El complejo arqueológico de Espinar gana relevancia tras investigaciones del Ministerio de Cultura que revelaron estructuras ceremoniales, viviendas y más de 3 mil piezas metálicas, además de precisiones sobre su dimensión frente a Machu Picchu.
Durante años, el complejo arqueológico de T’aqrachullo, ubicado en la provincia cusqueña de Espinar, permaneció fuera de los principales circuitos turísticos y del debate académico masivo. Las estructuras de piedra dispersas en la zona apenas figuraban en estudios especializados, mientras las comunidades locales convivían con restos arqueológicos cuya importancia aún no había sido plenamente interpretada.
Investigaciones del Ministerio de Cultura entre 2019 y 2025
La situación cambió tras las investigaciones impulsadas por el Ministerio de Cultura entre 2019 y 2025, que permitieron identificar una importante concentración de estructuras ceremoniales, viviendas y objetos metálicos.
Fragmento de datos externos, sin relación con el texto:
import Summits.HodgeConjecture.CorCM.MultiFieldWeilSimpleThreefoldCurves
import HarnessLib

/-!
# MULTI-FIELD WEIL ENGINE — A SIMPLE CM THREEFOLD WITH ANY FINITE FAMILY OF CM ELLIPTIC CURVES WHATSOEVER: the Hodge conjecture for every
# `T^c × ∏_a E_a^{n_a}`, given ONLY Markman's fourfold theorem

Cell `pub-hodgecm2` (COR-CM), seat b30 gen 33 (2026-08-24); count-neutral own lane MULTI-FIELD WEIL ENGINE (stem `MultiFieldWeil*`), sequel of
`CorCM/MultiFieldWeilSimpleThreefoldCurves.lean` (S8: the curves PAIRWISE NON-ISOGENOUS).  Theorems only; no definition, no named fact, no `sorry`.  HONEST FRAMING:
conditional on the displayed Markman fourfold binder only; `HC_CM` is NOT proved and not asserted.

THE STATEMENT (**`hodgeConjectureFor_prod_simpleThreefold_anyCurves_of_markman`**).  `T ⊨ (K; Φ)` a SIMPLE abelian threefold with CM by a sextic CM field;
`E_a ⊨ (k_a; Ψ_a)` (`a ∈ I`, finite) ANY CM elliptic curves — isogenous or not, NOTHING assumed.  Then the Hodge conjecture holds for EVERY product of copies of `T`
and the `E_a` (`⨁_j (π j).elim T E`, `π : Fin N → Option I`), GIVEN ONLY `Markman2025_weilClasses_algebraic_abelianFourfold`.  PROOF.  Choose one curve in each
isogeny class (the least index for an auxiliary linear order); the product is isogenous, slot by slot, to the same product with every curve replaced by the
representative of its class (`IsIsogenous.biproduct`), the representatives are pairwise non-isogenous, S8 applies to them, and the Hodge conjecture descends
along the isogeny (`Domination`).

[cite: MoonenZarhin1999LowDim, Thm. (0.1), (0.2), §3 (3.1), Cor. (3.9), §5 (5.2)] [cite: Markman2025SurveySecant, Thm. 1.2] [cite: MumfordAV1970, §19 Thm. 1 and p. 169]

## References
* [MoonenZarhin1999LowDim] B. Moonen, Yu. Zarhin, Math. Ann. 315 (1999) 711–733.  [Markman2025SurveySecant] E. Markman, arXiv:2509.23403, Thm. 1.2.
  [MumfordAV1970] D. Mumford, *Abelian Varieties*, §19.
-/

noncomputable section

open CategoryTheory CategoryTheory.Limits NumberField IntermediateField

namespace Summit.HodgeConjecture.CorCM.MultiFieldWeil

open Literature.AlgebraicGeometry Literature.AlgebraicGeometry.Motives Literature.AlgebraicGeometry.HodgeTheory
open Literature.AlgebraicGeometry.ComplexMultiplication (IsCMTypeRealisation)
open Literature.AlgebraicTopology.SingularHomology
open Literature.NumberTheory.ComplexMultiplication

open scoped Classical

section AnyCurves

variable {I : Type} [Fintype I] {kq : I → Type} [∀ a, Field (kq a)] [∀ a, NumberField (kq a)] [∀ a, IsCMField (kq a)]
  {E : I → AbelianVariety ℂ} {Ψ : ∀ a, CMType (kq a)} {ιE : ∀ a, 𝓞 (kq a) →+* End (E a)} {θE : ∀ a, kq a →+* Module.End ℂ (complexBetti (E a).X 1)}
  {K : Type} [Field K] [NumberField K] [IsCMField K] {T : AbelianVariety ℂ} {Φ : CMType K} {ιT : 𝓞 K →+* End T}
  {θT : K →+* Module.End ℂ (complexBetti T.X 1)}

/-- **A SIMPLE CM THREEFOLD WITH ANY FINITE FAMILY OF CM ELLIPTIC CURVES — given ONLY Markman's fourfold theorem.**  `T ⊨ (K; Φ)` a SIMPLE abelian threefold with CM by
a sextic CM field; `E_a ⊨ (k_a; Ψ_a)` (`a ∈ I`, finite) CM elliptic curves — isogenous or not, nothing assumed on any field.  Then for every `π : Fin N → Option I` the
Hodge conjecture holds for `⨁_j (π j).elim T E` — every `T^c × ∏_a E_a^{n_a}` — GIVEN ONLY `Markman2025_weilClasses_algebraic_abelianFourfold` (one representative per
isogeny class, then `hodgeConjectureFor_prod_simpleThreefold_cmCurves_of_markman`, then the isogeny).  `HC_CM` is NOT asserted. [cite: MoonenZarhin1999LowDim, Thm. (0.2), Cor. (3.9)]
[cite: Markman2025SurveySecant, Thm. 1.2] [cite: MumfordAV1970, §19 Thm. 1 and p. 169] -/
theorem hodgeConjectureFor_prod_simpleThreefold_anyCurves_of_markman (hW4 : Markman2025_weilClasses_algebraic_abelianFourfold) (h6 : Module.finrank ℚ K = 6)
    (hT : IsCMTypeRealisation Φ T ιT θT) (hS : T.IsSimple) (h2 : ∀ a, Module.finrank ℚ (kq a) = 2) (hE : ∀ a, IsCMTypeRealisation (Ψ a) (E a) (ιE a) (θE a))
    {N : ℕ} (π : Fin N → Option I) :
    HodgeConjectureFor (⨁ fun j => ((π j).elim T E : AbelianVariety ℂ)).dim (⨁ fun j => ((π j).elim T E : AbelianVariety ℂ)).X := by
  -- an auxiliary linear order on `I`, and the least index of each isogeny class as its representative
  letI : LinearOrder I := LinearOrder.lift' (Fintype.equivFin I) (Fintype.equivFin I).injective
  let cl : I → Finset I := fun a => Finset.univ.filter fun b => AbelianVariety.IsIsogenous (E a) (E b)
  have hcl : ∀ a b, b ∈ cl a ↔ AbelianVariety.IsIsogenous (E a) (E b) := fun a b => by
    simp only [cl, Finset.mem_filter, Finset.mem_univ, true_and]
  have hne : ∀ a, (cl a).Nonempty := fun a => ⟨a, (hcl a a).2 (AbelianVariety.IsIsogenous.refl (E a))⟩
  let r : I → I := fun a => (cl a).min' (hne a)
  have hr_iso : ∀ a, AbelianVariety.IsIsogenous (E a) (E (r a)) := fun a => (hcl a (r a)).1 (Finset.min'_mem _ (hne a))
  have hr_le : ∀ a b, AbelianVariety.IsIsogenous (E a) (E b) → r a ≤ r b := fun a b h =>
    Finset.min'_le (cl a) (r b) ((hcl a (r b)).2 (h.trans (hr_iso b)))
  have hr_eq : ∀ a b, AbelianVariety.IsIsogenous (E a) (E b) → r a = r b := fun a b h => le_antisymm (hr_le a b h) (hr_le b a h.symm')
  have hr_idem : ∀ a, r (r a) = r a := fun a => (hr_eq a (r a) (hr_iso a)).symm
  -- the representatives, pairwise non-isogenous
  let J : Type := {b : I // r b = b}
  have hniJ : ∀ j j' : J, j ≠ j' → ¬ AbelianVariety.IsIsogenous (E j.1) (E j'.1) := fun j j' hne' h =>
    hne' (Subtype.ext (by rw [← j.2, ← j'.2]; exact hr_eq _ _ h))
  -- the product is isogenous, slot by slot, to the product over the representatives
  let ρ : I → J := fun a => ⟨r a, hr_idem a⟩
  have hiso : AbelianVariety.IsIsogenous (⨁ fun l => ((π l).elim T E : AbelianVariety ℂ))
      (⨁ fun l => (((π l).map ρ).elim T (fun j : J => E j.1) : AbelianVariety ℂ)) := by
    refine AbelianVariety.IsIsogenous.biproduct fun l => ?_
    show AbelianVariety.IsIsogenous ((π l).elim T E) (((π l).map ρ).elim T fun j : J => E j.1)
    cases π l with
    | none => exact AbelianVariety.IsIsogenous.refl T
    | some a => exact hr_iso a
  exact Domination.hodgeConjectureFor_of_avDominatedBy
    (hodgeConjectureFor_prod_simpleThreefold_cmCurves_of_markman (kq := fun j : J => kq j.1) (E := fun j : J => E j.1) (Ψ := fun j : J => Ψ j.1)
      (ιE := fun j : J => ιE j.1) (θE := fun j : J => θE j.1) hW4 h6 hT hS (fun j => h2 j.1) (fun j => hE j.1) hniJ fun l => (π l).map ρ)
    (Domination.AVDominatedBy.of_isIsogenous hiso (Domination.AVDominatedBy.refl _))

/-- **Dominated form**: everything dominated by a product of copies of a simple CM threefold and any CM elliptic curves (everything isogenous to such a product,
every abelian subvariety or quotient of one), given only Markman's fourfold theorem. [cite: MoonenZarhin1999LowDim, Thm. (0.2)] [cite: Markman2025SurveySecant, Thm. 1.2]
[cite: MumfordAV1970, §19 Thm. 1 and p. 169] -/
theorem hodgeConjectureFor_of_avDominatedBy_prod_simpleThreefold_anyCurves_of_markman (hW4 : Markman2025_weilClasses_algebraic_abelianFourfold)
    (h6 : Module.finrank ℚ K = 6) (hT : IsCMTypeRealisation Φ T ιT θT) (hS : T.IsSimple) (h2 : ∀ a, Module.finrank ℚ (kq a) = 2)
    (hE : ∀ a, IsCMTypeRealisation (Ψ a) (E a) (ιE a) (θE a)) {N : ℕ} (π : Fin N → Option I) {X : AbelianVariety ℂ}
    (hX : Domination.AVDominatedBy X (⨁ fun j => ((π j).elim T E : AbelianVariety ℂ))) : HodgeConjectureFor X.dim X.X :=
  Domination.hodgeConjectureFor_of_avDominatedBy (hodgeConjectureFor_prod_simpleThreefold_anyCurves_of_markman hW4 h6 hT hS h2 hE π) hX

end AnyCurves

end Summit.HodgeConjecture.CorCM.MultiFieldWeil

end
Estos hallazgos posicionaron al sitio dentro del debate arqueológico nacional e internacional, especialmente luego de publicaciones que sugirieron su posible vínculo con el antiguo templo de Ancocagua mencionado en crónicas coloniales.
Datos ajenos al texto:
import Literature.Analysis.FluidPDE.NSVorticityBKMTools
import HarnessLib

/-!
# The Beale–Kato–Majda a priori estimate, II: the vorticity energy inequalities at levels
# zero and two for classical solutions in the BKM class (`ν ≥ 0`)

Analysis/FluidPDE support file (theorems only, no definitions, no named facts) on the discharge
path of `Literature.Analysis.FluidPDE.MajdaBertozzi2002_bkmAprioriH3` (`NSVorticityBKM.lean`;
Majda–Bertozzi, *Vorticity and Incompressible Flow*, CUP 2002, §3.3, proof of Thm. 3.6,
pp. 116–117). The printed proof bounds `‖v(t)‖₃` through the `H^m` energy estimate
`d/dt ‖v‖_m ≤ c_m |∇v|_{L^∞} ‖v‖_m` ((3.58), giving (3.79)) and `‖ω(t)‖₀` through the enstrophy
balance of the vorticity equation (3.81), `d/dt ‖ω‖₀ ≤ |∇v|_{L^∞}‖ω‖₀` ((3.82)), both "for
`ν ≥ 0`". Here both are run on the vorticity equation — which eliminates the pressure, on which
the tree's class `IsClassicalNSSolutionOn` puts no condition — with the coordinate energy method
of the tree (`NSVorticityEnergy`, `NSVorticitySlice`, `NSEnstrophyPersistence`: cutoffs `χ_R⁴`,
the differentiated vorticity equation `vorticity_transport` and its forcing bound, the viscous and
transport pairings `component_pairing_le`, time integration `integral_cutoff_vortSq_sub_eq`), but
closed, instead of by the viscosity as in Tao's `X¹` theory, by the Beale–Kato–Majda quantities
`|∇u|_{L^∞}` (level two) and `|ω|_{L^∞}` (level zero):

* `bkm_pairing_le_zero`, `bkm_pairing_le_two` — the fixed-time pairings for a smooth
  divergence-free `v` bounded by `B`, a cutoff with `‖Dφ‖ ≤ c`, and continuous `Ẇ_c` obeying the
  forcing bound of the differentiated vorticity equation:
  `Σ_c 2∫φ⁴Ẇ_cW_c ≤ (96νc² + 12cB)∫|Ω|² + 432 Ω_∞ ∫|∇v|²` at level zero (`Ω_∞ ≥ |curl v|`;
  the stretching `∫|Ω||∇v|²`), and at level two, with `|∇v| ≤ D`,
  `Σ_c 2∫φ⁴Ẇ_cW_c ≤ (96νc² + 12cB + K|D|)∫|∇²Ω|²` (`K` absolute): the forcing
  `Σ_{a=1}^3 |∇ᵃv||∇^{4−a}v| = 2|∇v||∇³v| + |∇²v|²` is paired with `|∇²Ω|` by Cauchy–Schwarz,
  the whole-space div–curl inequality `∫|∇³v|² ≤ ∫|∇²Ω|²` and the Gagliardo–Nirenberg inequality
  `∫|∇²v|⁴ ≤ 144 D² ∫|∇³v|²` (`NSVorticityBKMTools`) — the commutator estimate of
  Majda–Bertozzi Prop. 3.7 at `m = 3`;
* `IsClassicalNSSolutionOn.bkm_vortSq_zero_le`, `….bkm_vortSq_two_le` — **the integrated
  inequalities on a closed slab** `[0, T]` for an unforced classical solution (`ν ≥ 0`) with all
  Sobolev seminorms bounded on `[0, T]` (`HasBoundedSobolevNormsOn`): for every `t ∈ [0, T]`,
  `∫|Ω(t)|² ≤ ∫|Ω(0)|² + ∫₀ᵗ 432 a(τ) ∫|Ω(τ)|² dτ` whenever `a(τ) ≥ sup_x |curl u(τ)|`, and
  `∫|∇²Ω(t)|² ≤ ∫|∇²Ω(0)|² + ∫₀ᵗ K G(τ) ∫|∇²Ω(τ)|² dτ` whenever `G(τ) ≥ sup_x ‖Du(τ)‖`
  (the error terms of the cutoff are `O(1/R)` on the slab and the cutoff is removed by dominated
  convergence). The time integrals are lower Lebesgue integrals, so that no measurability of the
  suprema `a`, `G` is needed; they are the form consumed by the tree's measurability-free
  Grönwall lemma `lintegral_gronwall_le` in the assembly (`NSVorticityBKMProofs`).

## Mathlib / tree search

Tree (all used): `component_pairing_le`, `transport_pairing_eq`, `viscous_pairing_le`
(`NSVorticitySlice`); `IsClassicalNSSolutionOn.abs_vorticity_forcing_le`, `sum_sq_vortFam`,
`sum_sq_pderiv_vortFam`, `integrable_pow_mul_of_continuous` (`NSVorticityEnergy`);
`IsClassicalNSSolutionOn.integral_cutoff_vortSq_sub_eq`, `….isSmoothSpaceTimeOn_vortFam`,
`….continuousOn_integral_cutoff_pow_mul_timeDerivWithin_mul`, `….continuousOn_integral_cutoff_pow_mul_vortSq`,
`Icc_subset_closure_interior`, `integrableOn_Ioo_of_continuousOn` (`NSEnstrophyPersistence`);
`integral_levelSq_two_sq_le`,
`abs_vortFam_le_sqrt_vortSq`, `abs_vortFam_zero_le_two_mul_norm_curl`,
`levelSq_bounds_of_hasBoundedSobolevNormsOn`, `tendsto_integral_cutoff_pow_mul_atTop`
(`NSVorticityBKMTools`); `integral_levelSq_succ_le_integral_vortSq` (`NSStrongSpeedBound`); `integral_mul_le_sqrt_mul_sqrt_of_memLp` (`EnergyToolkit`);
`cutoff`, `exists_norm_fderiv_cutoff_le` (`WholeSpaceIBP`). Mathlib:
`integral_eq_lintegral_pos_part_sub_lintegral_neg_part`, `lintegral_add_right'`,
`le_of_tendsto_of_tendsto`.

## References

* A. J. Majda, A. L. Bertozzi, *Vorticity and Incompressible Flow*, CUP 2002, §3.2 Prop. 3.7
  (3.58); §3.3 proof of Thm. 3.6, (3.79)–(3.82) (held text pp. 116–117). [MajdaBertozzi2002]
* J. T. Beale, T. Kato, A. Majda, Comm. Math. Phys. 94 (1984), 61–66, (9)–(12).
  [BealeKatoMajda1984]
-/

noncomputable section

open MeasureTheory Set Function Filter
open _root_.Topology
open scoped ENNReal NNReal ContDiff BigOperators

namespace Literature.Analysis.FluidPDE

/-! ## Fixed-time pairings -/

section Pairing

variable {v : (EuclideanSpace ℝ (Fin 3)) → (EuclideanSpace ℝ (Fin 3))} {φ : (EuclideanSpace ℝ (Fin 3)) → ℝ}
Comparaciones con Machu Picchu y aclaraciones técnicas
El creciente interés mediático llevó a comparaciones con Machu Picchu, lo que motivó precisiones por parte de especialistas. El arqueólogo Emerson Pereira Pacheco señaló que se ha “tergiversado” la información sobre la dimensión real del complejo frente a la ciudadela incaica.
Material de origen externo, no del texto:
import Summits.CriticalPhenomena.PercolationContinuityZ3.Theorems.Transplant.FKDoubleFanNegCorrAdjacent
import HarnessLib

/-!
# Double fans `K₂ ∨ P_{m+1}`: the axis is negatively correlated with EVERY spoke

Support file (`--supports stmt-CriticalPhenomena-4575`), FK sub-lane `prim-bschramm-fk-3` (gen 21); builds on p205010 (kernel theorem, internal
audit signed; external expert review pending).  No named facts, no sorries; standard axioms.  Memo `bschramm/prim-bschramm-fk-3/DOUBLE-FAN.md` §3, §8.
Layer 5 of the double-fan bridge.  The axis letter `edgeAB` commutes with every letter (the fibre-mass monoid is commutative) and with the rim
step (`rimStep_conv_edgeAB`), so pinning the axis FACTORS OUT of the transfer word at every block (**`zDF_axis_factor`**:
`Z_j(w[ab ↦ τ]) = edgeAB(τ) ∗ Z_j(w[ab ↦ 0])`).  Hence the axis and the spoke `a c_j` of ANY rim vertex are a same-block pair of the three-apex
calculus with rest `restVec_j ∗ edgeBC(w_{b c_j}) ∗ blockIn_j(w[ab ↦ 0]) ∈ InKE q` (**`cut_pin_axis_spokeA_at`**), and the master inequality
`N^{(bc)} ≥ 0` on `InKE` (`…ThreeApexRimStep`) with `rayleigh_AC_AB_eq` (`…DoubleFanNegCorrAdjacent`) gives **`negCorr_axis_spokeA`** /
**`negCorr_axis_spokeB`**: for `0 < q ≤ 1`, every weight vector on the double fan and every `j ≤ m`,
`φ(J_{a c_j} ∩ J_{ab}) ≤ φ(J_{a c_j}) φ(J_{ab})` (and the same for `b c_j`) — superseding the `j = 0` case of layer 4.
NOT here: the axis against a RIM edge, which is a cross-`c` pair of generalized-T5 type (memo §5; it needs the `U`-forms, gen 21 notes).
[cite: Grimmett2006, §3.9 eq. (3.94) (pp. 63–64); §1.4 eq. (1.20) (p. 15)] [folklore]
-/

noncomputable section

namespace Summit.CriticalPhenomena.PercolationContinuityZ3.Theorems

namespace FK

namespace ThreeApex

open MeasureTheory Literature.Probability.LatticeModels Literature.Probability.Percolation
open scoped Classical

variable {V : Type*} [Fintype V]

section Setting

variable {a b : V} {c : ℕ → V} {m : ℕ}
variable (hab : a ≠ b) (hinj : ∀ j k, j ≤ m → k ≤ m → c j = c k → j = k) (hca : ∀ j, j ≤ m → c j ≠ a) (hcb : ∀ j, j ≤ m → c j ≠ b)
include hab hinj hca hcb

/-! ### The axis factors out of the word -/

omit [Fintype V] hinj in
/-- **Axis factorization.**  Pinning the axis to `τ` multiplies the axis-deleted word by the letter `edgeAB(τ)` at every block `j ≤ m`:
`Z_j(w[ab ↦ τ]) = edgeAB(τ) ∗ Z_j(w[ab ↦ 0])` (the axis letter commutes with all letters and with the rim step). [folklore] -/
theorem zDF_axis_factor (q : ℝ) (w : Sym2 V → unitInterval) (τ : unitInterval) :
    ∀ j, j ≤ m → zDF q (Function.update w s(a, b) τ) a b c j = conv (edgeAB (τ : ℝ)) (zDF q (Function.update w s(a, b) 0) a b c j) := by
  intro j
  induction j with
  | zero =>
    intro _
    have h0 : 0 ≤ m := Nat.zero_le _
    simp only [zDF, wR_update_self, Set.Icc.coe_zero, wR_update_of_ne w (spokeA_ne_axis hab hcb h0),
      wR_update_of_ne w (spokeB_ne_axis hab hca h0)]
    simp only [← mul_def, ← one_def, mul_one]
    have e0 : edgeAB (0 : ℝ) = 1 := by rw [one_def]; ext <;> simp [edgeAB, delta0]
    rw [e0, mul_one, mul_comm (edgeBC _) (edgeAB _), mul_left_comm (edgeAC _) (edgeAB _)]
  | succ j ih =>
    intro hj
    have hj' : j + 1 ≤ m := hj
    simp only [zDF, wR_update_of_ne w (spokeA_ne_axis hab hcb hj'), wR_update_of_ne w (spokeB_ne_axis hab hca hj'),
      wR_update_of_ne w (rim_ne_axis hca hj'), ih (by omega), rimStep_conv_edgeAB]
    simp only [← mul_def]
    rw [mul_left_comm (edgeBC _) (edgeAB _), mul_left_comm (edgeAC _) (edgeAB _)]

/-! ### The axis and the `a`-spoke of any rim vertex -/

omit [Fintype V] in
/-- **The word with the axis and the spoke `a c_j` pinned** (`j ≤ m`), through the cut at block `j`: the four partition functions are
`val(edgeAC(σ) ∗ edgeAB(τ) ∗ R)` with the rest `R = restVec_j ∗ edgeBC(w_{b c_j}) ∗ blockIn_j(w[ab ↦ 0])`. [folklore] -/
theorem cut_pin_axis_spokeA_at (q : ℝ) (w : Sym2 V → unitInterval) {j : ℕ} (hj : j ≤ m) (σ τ : unitInterval) :
    transferDF q (Function.update (Function.update w s(a, c j) σ) s(a, b) τ) a b c m =
      val q (conv (edgeAC (σ : ℝ)) (conv (edgeAB (τ : ℝ))
        (conv (restVec q w a b c j (m - j)) (conv (edgeBC (wR w s(b, c j))) (blockIn q (Function.update w s(a, b) 0) a b c j))))) := by
  set w₁ := Function.update w s(a, c j) σ with hw₁
  set w₂ := Function.update w₁ s(a, b) τ with hw₂
  have hlater1 : ∀ k, j < k → k ≤ m → ¬ ReadsAt a b c k s(a, c j) := fun k hk hkm hr =>
    absurd ((readsAt_spokeA_iff hab hinj hca hcb hj hkm).1 hr) (by omega)
  have hlater2 : ∀ k, j < k → k ≤ m → ¬ ReadsAt a b c k s(a, b) := fun k hk hkm hr =>
    absurd ((readsAt_axis_iff hab hca hcb hkm).1 hr) (by omega)
  have hrest : restVec q w₂ a b c j (m - j) = restVec q w a b c j (m - j) := by
    rw [hw₂, restVec_update_eq q w₁ τ (m - j) j (by omega) hlater2, hw₁, restVec_update_eq q w σ (m - j) j (by omega) hlater1]
  -- the word of `w₂` at block `j`, with the axis factored out
  have hfac := zDF_axis_factor hab hca hcb q w₁ τ j hj
  set w₃ := Function.update w₁ s(a, b) 0 with hw₃
  have hσ : wR w₃ s(a, c j) = (σ : ℝ) := by
    rw [hw₃, wR_update_of_ne w₁ (spokeA_ne_axis hab hcb hj), hw₁, wR_update_self]
  have hy : wR w₃ s(b, c j) = wR w s(b, c j) := by
    rw [hw₃, wR_update_of_ne w₁ (spokeB_ne_axis hab hca hj), hw₁, wR_update_of_ne w (spokeA_ne_spokeB hab hca hj).symm]
  have hin : blockIn q w₃ a b c j = blockIn q (Function.update w s(a, b) 0) a b c j := by
    rw [hw₃, hw₁, Function.update_comm (spokeA_ne_axis hab hcb hj)]
    exact blockIn_update_eq q (Function.update w s(a, b) 0) σ
      (fun k hk hr => absurd ((readsAt_spokeA_iff hab hinj hca hcb hj (by omega)).1 hr) (by omega))
      (spokeA_ne_axis hab hcb hj) (fun i hi => hi ▸ spokeA_ne_rim hca (j := i + 1) (hi ▸ hj))
  rw [transferDF_eq_cut q w₂ a b c hj, hrest, hw₂, hfac, zDF_eq_block q w₃ a b c j, hσ, hy, hin]
  -- reassociate: s ∗ (AB τ ∗ (AC σ ∗ (BC y ∗ W))) = AC σ ∗ (AB τ ∗ (s ∗ (BC y ∗ W)))
  simp only [← mul_def]
  rw [mul_left_comm (restVec q w a b c j (m - j)) (edgeAB _), mul_left_comm (restVec q w a b c j (m - j)) (edgeAC _),
    mul_left_comm (edgeAB _) (edgeAC _)]

/-- **THE AXIS AND THE SPOKE `a c_j` ARE NEGATIVELY CORRELATED** in every weighted double fan `K₂ ∨ P_{m+1}` (`0 < q ≤ 1`, `card V = m + 3`,
`w` supported on the double fan), for EVERY `j ≤ m`: `φ(J_{a c_j} ∩ J_{ab}) ≤ φ(J_{a c_j}) φ(J_{ab})`. [cite: Grimmett2006, §3.9 eq. (3.94) (pp. 63–64)] -/
theorem negCorr_axis_spokeA (hcard : Fintype.card V = m + 3) {q : ℝ} (hq0 : 0 < q) (hq1 : q ≤ 1) (w : Sym2 V → unitInterval)
    (hsupp : ∀ e, e ∉ dfPairs a b c m → w e = 0) {j : ℕ} (hj : j ≤ m) :
    (rcMeasureW w q ∅).real ({ω : BondConfig V | s(a, c j) ∈ ω} ∩ {ω | s(a, b) ∈ ω}) ≤
      (rcMeasureW w q ∅).real {ω : BondConfig V | s(a, c j) ∈ ω} * (rcMeasureW w q ∅).real {ω : BondConfig V | s(a, b) ∈ ω} := by
  have he : s(a, c j) ∈ dfPairs a b c m := (mem_dfPairs_iff a b c m _).2 (Or.inr (Or.inl ⟨j, hj, Or.inl rfl⟩))
  have hf : s(a, b) ∈ dfPairs a b c m := (mem_dfPairs_iff a b c m _).2 (Or.inl rfl)
  have hne : s(a, b) ≠ s(a, c j) := (spokeA_ne_axis hab hcb hj).symm
  set R := conv (restVec q w a b c j (m - j)) (conv (edgeBC (wR w s(b, c j))) (blockIn q (Function.update w s(a, b) 0) a b c j))
    with hR
  have hZ : ∀ σ τ : unitInterval, rcPartitionFunctionW (Function.update (Function.update w s(a, c j) σ) s(a, b) τ) q ∅ =
      val q (conv (edgeAC (σ : ℝ)) (conv (edgeAB (τ : ℝ)) R)) := by
    intro σ τ
    rw [rcPartitionFunctionW_eq_transferDF hab hinj hca hcb hcard q _
      (supp_update_dfPair _ (supp_update_dfPair w hsupp he σ) hf τ),
      cut_pin_axis_spokeA_at hab hinj hca hcb q w hj σ τ]
  have hRK : InKE q R := InKE.mul (inKE_restVec q w a b c (m - j) j)
    (InKE.step (IsLetter.bc (w _).2.1 (w _).2.2) (inKE_blockIn q (Function.update w s(a, b) 0) a b c j))
  have hN : 0 ≤ masterN q (swapAB R) := (hRK.valid hq0.le hq1).nBC
  refine negCorr_of_pinned_rayleigh w hq0 hne ?_
  rw [hZ 1 1, hZ 0 0, hZ 1 0, hZ 0 1]
  simp only [Set.Icc.coe_one, Set.Icc.coe_zero]
  have hid := rayleigh_AC_AB_eq q R
  have hq' : 0 ≤ 1 - q := sub_nonneg.2 hq1
  nlinarith [hid, hN, mul_nonneg (mul_nonneg (pow_nonneg hq0.le 2) hq') hN]

/-- **THE AXIS AND THE SPOKE `b c_j` ARE NEGATIVELY CORRELATED** (`a ↔ b` relabelling of `negCorr_axis_spokeA`), every `j ≤ m`. [cite: Grimmett2006, §3.9 eq. (3.94) (pp. 63–64)] -/
theorem negCorr_axis_spokeB (hcard : Fintype.card V = m + 3) {q : ℝ} (hq0 : 0 < q) (hq1 : q ≤ 1) (w : Sym2 V → unitInterval)
    (hsupp : ∀ e, e ∉ dfPairs a b c m → w e = 0) {j : ℕ} (hj : j ≤ m) :
    (rcMeasureW w q ∅).real ({ω : BondConfig V | s(b, c j) ∈ ω} ∩ {ω | s(a, b) ∈ ω}) ≤
      (rcMeasureW w q ∅).real {ω : BondConfig V | s(b, c j) ∈ ω} * (rcMeasureW w q ∅).real {ω : BondConfig V | s(a, b) ∈ ω} := by
  have h := negCorr_axis_spokeA hab.symm hinj hcb hca hcard hq0 hq1 w (fun e he => hsupp e (by rwa [dfPairs_swap] at he)) hj
  rwa [Sym2.eq_swap (a := b) (b := a)] at h

end Setting

end ThreeApex

end FK

end Summit.CriticalPhenomena.PercolationContinuityZ3.Theorems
Explicó que el Santuario Histórico de Machu Picchu abarca más de 32 mil hectáreas en total, mientras que T’aqrachullo cuenta con 17 hectáreas. Además, precisó que el área nuclear donde se concentran las principales estructuras tiene aproximadamente 9 hectáreas, por lo que no existe una comparación directa en términos de extensión territorial.
Inversión, excavaciones y hallazgos materiales
La Dirección Desconcentrada de Cultura de Cusco informó que entre 2019 y 2025 se ejecutaron trabajos de investigación y restauración con una inversión superior a 11 millones de soles. Estas intervenciones permitieron identificar cerca de 500 estructuras arqueológicas, entre viviendas, colcas, espacios funerarios y áreas ceremoniales.
Asimismo, se recuperaron más de 3 000 piezas elaboradas en oro, plata y cobre, lo que evidencia la relevancia ritual y social del complejo en distintas etapas de ocupación andina.
Evidencias de múltiples culturas andinas
Los estudios arqueológicos han identificado ocupaciones correspondientes a las culturas Wari, Cana e Inca. Parte de las estructuras conserva muros de piedra trabajada manualmente y sistemas constructivos con mortero de tierra y arcilla, lo que confirma una ocupación prolongada y compleja del sitio.
Zona aún en exploración y potencial turístico
Pese a los avances, los investigadores estiman que entre el 20 % y 30 % del complejo aún no ha sido explorado, lo que abre nuevas posibilidades para futuras investigaciones.
El arqueólogo Pereira Pacheco destacó además el potencial turístico del sitio debido a su ubicación en Espinar y su cercanía a los tres cañones de la provincia. En esa línea, las autoridades evalúan nuevas etapas de conservación y puesta en valor para ampliar su acceso y aprovechamiento cultural.
Valor arqueológico más allá de las comparaciones
Finalmente, los especialistas remarcaron que el valor de T’aqrachullo no depende de su comparación con otros sitios como Machu Picchu, sino de su propia riqueza histórica, diversidad de hallazgos y aporte al conocimiento de las civilizaciones andinas.